───── Available data

/-- **`ABC` from [IUTchIII] Cor. 3.12 at the SZPIRO-BAD admissible points (`h312Bad`) and [IUTchIV] Thm. 1.10 Step (viii)'s squeeze ON the
mixing locus there (`hSqMix`) — explicit 2, CONE 0** — through the route's deciding theorem `closes`, abc-iut-S6's `genEllTwo_holds` and the
proved `JInvWlog_proof`. The cone-free TAIL of abc-iut-C-cert-2's stable companion of record p457468 / p457739 as a theorem over the two
hypothesis families; every certificate with a `h312Bad`-shaped brick gets its cone-free twin by ONE application. CONDITIONAL; nothing asserted
about the two hypotheses; no side taken on [IUTchIII] Cor. 3.12 / [IUTchIV] Thm. 1.10 or on the (U)/(P) reading; typed ≠ proved; instantiated ≠
endorsed. [cite: Mochizuki2012, IUTchIV Thm. 1.10 Step (viii) p. 30; Cor. 2.2–2.3 p. 41–55] [cite: Mochizuki2012, IUTchIII Cor. 3.12 p. 174]
[claim: Mochizuki2012, status: disputed] -/
theorem ABC_of_cor312Bad_of_sqMix
    (h312Bad : ∀ P : NFPoint, P ∈ UP → ∀ l : ℕ, l.Prime → 5 ≤ l →
      Cor22.AdmitsCore P → Cor22.CondP2 P l → Cor22.CondP5 P l → Cor22.CondP6 P l →
      (((l : ℝ) + 5) / 4 < (Cor22.dmod P : ℝ) ∨
        6 * l * (((l : ℝ) + 5) - 4 * Cor22.dmod P) / (((l : ℝ) + 4) * ((l : ℝ) - 3))
            * (P.logDiff + (1 - 1 / (l : ℝ)) * Cor22.logCondAvoid P {2, l})
          + 6 * l * ((l : ℝ) + 5) / (((l : ℝ) + 4) * ((l : ℝ) - 3)) * Real.log Real.pi < Cor22.logQAvoid P {2, l}) →
        Cor22.Cor312AtDatum P l)
    -- [NUM-1.10, Szpiro-bad ∧ mixing] (p457468's binder VERBATIM)
    (hSqMix : ∀ P : NFPoint, P ∈ UP → ∀ l : ℕ, l.Prime → 5 ≤ l →
      Cor22.AdmitsCore P → Cor22.CondP2 P l → Cor22.CondP5 P l → Cor22.CondP6 P l →
      (((l : ℝ) + 5) / 4 < (Cor22.dmod P : ℝ) ∨
        6 * l * (((l : ℝ) + 5) - 4 * Cor22.dmod P) / (((l : ℝ) + 4) * ((l : ℝ) - 3))
            * (P.logDiff + (1 - 1 / (l : ℝ)) * Cor22.logCondAvoid P {2, l})
          + 6 * l * ((l : ℝ) + 5) / (((l : ℝ) + 4) * ((l : ℝ) - 3)) * Real.log Real.pi < Cor22.logQAvoid P {2, l}) →
      ¬ (∃ M : Finset ℕ,
        (∀ p : ℕ, p.Prime →
          (¬ ∀ V W : HeightOneSpectrum (𝓞 ↥(IntermediateField.adjoin ℚ ({Cor22.jInv P.x} : Set P.F))),
            V ∈ placesOver _ p → W ∈ placesOver _ p →
            (if ord _ V (Cor22.jMod P) < 0 ∧ ((2 : ℕ) : 𝓞 _) ∉ V.asIdeal ∧ ((l : ℕ) : 𝓞 _) ∉ V.asIdeal
              then ((-ord _ V (Cor22.jMod P) : ℤ) : ℝ) * logNorm _ V / (localDegree _ V : ℝ) else 0) =
            (if ord _ W (Cor22.jMod P) < 0 ∧ ((2 : ℕ) : 𝓞 _) ∉ W.asIdeal ∧ ((l : ℕ) : 𝓞 _) ∉ W.asIdeal
              then ((-ord _ W (Cor22.jMod P) : ℤ) : ℝ) * logNorm _ W / (localDegree _ W : ℝ) else 0)) → p ∈ M) ∧
        ((l : ℝ) + 1) / 24 *
            ∑ p ∈ M, ∑ V : placesOver ↥(IntermediateField.adjoin ℚ ({Cor22.jInv P.x} : Set P.F)) p,
              (if ord _ V.1 (Cor22.jMod P) < 0 ∧ ((2 : ℕ) : 𝓞 _) ∉ V.1.asIdeal ∧ ((l : ℕ) : 𝓞 _) ∉ V.1.asIdeal then
                weight _ V.1 * (((-ord _ V.1 (Cor22.jMod P) : ℤ) : ℝ) * logNorm _ V.1 / (localDegree _ V.1 : ℝ))
               else 0) ≤
          ((l : ℝ) + 1) / 4 * (4 * ((Cor22.dmod P : ℝ) - 1) / l * (P.logDiff + Cor22.logCondAvoid P {2, l})
            + 20 / 3 * Real.log (((2 ^ 12 * 3 ^ 3 * 5 * Cor22.dmod P : ℕ) : ℝ) * l)
              * max 0 (((Nat.primeCounting (2 ^ 12 * 3 ^ 3 * 5 * Cor22.dmod P * l) : ℝ)
                - (2 * (Cor22.dmod P : ℝ) * (P.logDiff + Cor22.logCondAvoid P {2, l}) + Real.log (2 * 3 * 5 * (l : ℝ)))
                  / Real.log 2)))) →
      (((l : ℝ) + 1) / 24 - 1 / (2 * l)) * Cor22.logQAvoid P {2, l} ≤
        ((l : ℝ) + 1) / 4 *
          ((1 + 12 * (Cor22.dmod P : ℝ) / l) * (P.logDiff + Cor22.logCondAvoid P {2, l})
            + 2 * Real.log l + 52
            + 20 / 3 * Real.log (((2 ^ 12 * 3 ^ 3 * 5 * Cor22.dmod P : ℕ) : ℝ) * (l : ℝ))
              * (Nat.primeCounting (2 ^ 12 * 3 ^ 3 * 5 * Cor22.dmod P * l) : ℝ))
        + ThetaVolumeInput.archLogTheta l)
    : _root_.ABC :=
  Summit.ABC.ABC.Theses.IUTThetaPilot.closes (ThetaPartII_of_cor312Bad_of_sqMix h312Bad hSqMix) genEllTwo_holds JInvWlog_proof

──────────

Aim of the exercise:
Please copy, exactly and with nothing else, the lines above beginning at the line that has "Cor22.Cor312AtDatum P l)" and ending with the line that has "(if ord _ V (Cor22.jMod".

Written solution:
        Cor22.Cor312AtDatum P l)
    -- [NUM-1.10, Szpiro-bad ∧ mixing] (p457468's binder VERBATIM)
    (hSqMix : ∀ P : NFPoint, P ∈ UP → ∀ l : ℕ, l.Prime → 5 ≤ l →
      Cor22.AdmitsCore P → Cor22.CondP2 P l → Cor22.CondP5 P l → Cor22.CondP6 P l →
      (((l : ℝ) + 5) / 4 < (Cor22.dmod P : ℝ) ∨
        6 * l * (((l : ℝ) + 5) - 4 * Cor22.dmod P) / (((l : ℝ) + 4) * ((l : ℝ) - 3))
            * (P.logDiff + (1 - 1 / (l : ℝ)) * Cor22.logCondAvoid P {2, l})
          + 6 * l * ((l : ℝ) + 5) / (((l : ℝ) + 4) * ((l : ℝ) - 3)) * Real.log Real.pi < Cor22.logQAvoid P {2, l}) →
      ¬ (∃ M : Finset ℕ,
        (∀ p : ℕ, p.Prime →
          (¬ ∀ V W : HeightOneSpectrum (𝓞 ↥(IntermediateField.adjoin ℚ ({Cor22.jInv P.x} : Set P.F))),
            V ∈ placesOver _ p → W ∈ placesOver _ p →
            (if ord _ V (Cor22.jMod P) < 0 ∧ ((2 : ℕ) : 𝓞 _) ∉ V.asIdeal ∧ ((l : ℕ) : 𝓞 _) ∉ V.asIdeal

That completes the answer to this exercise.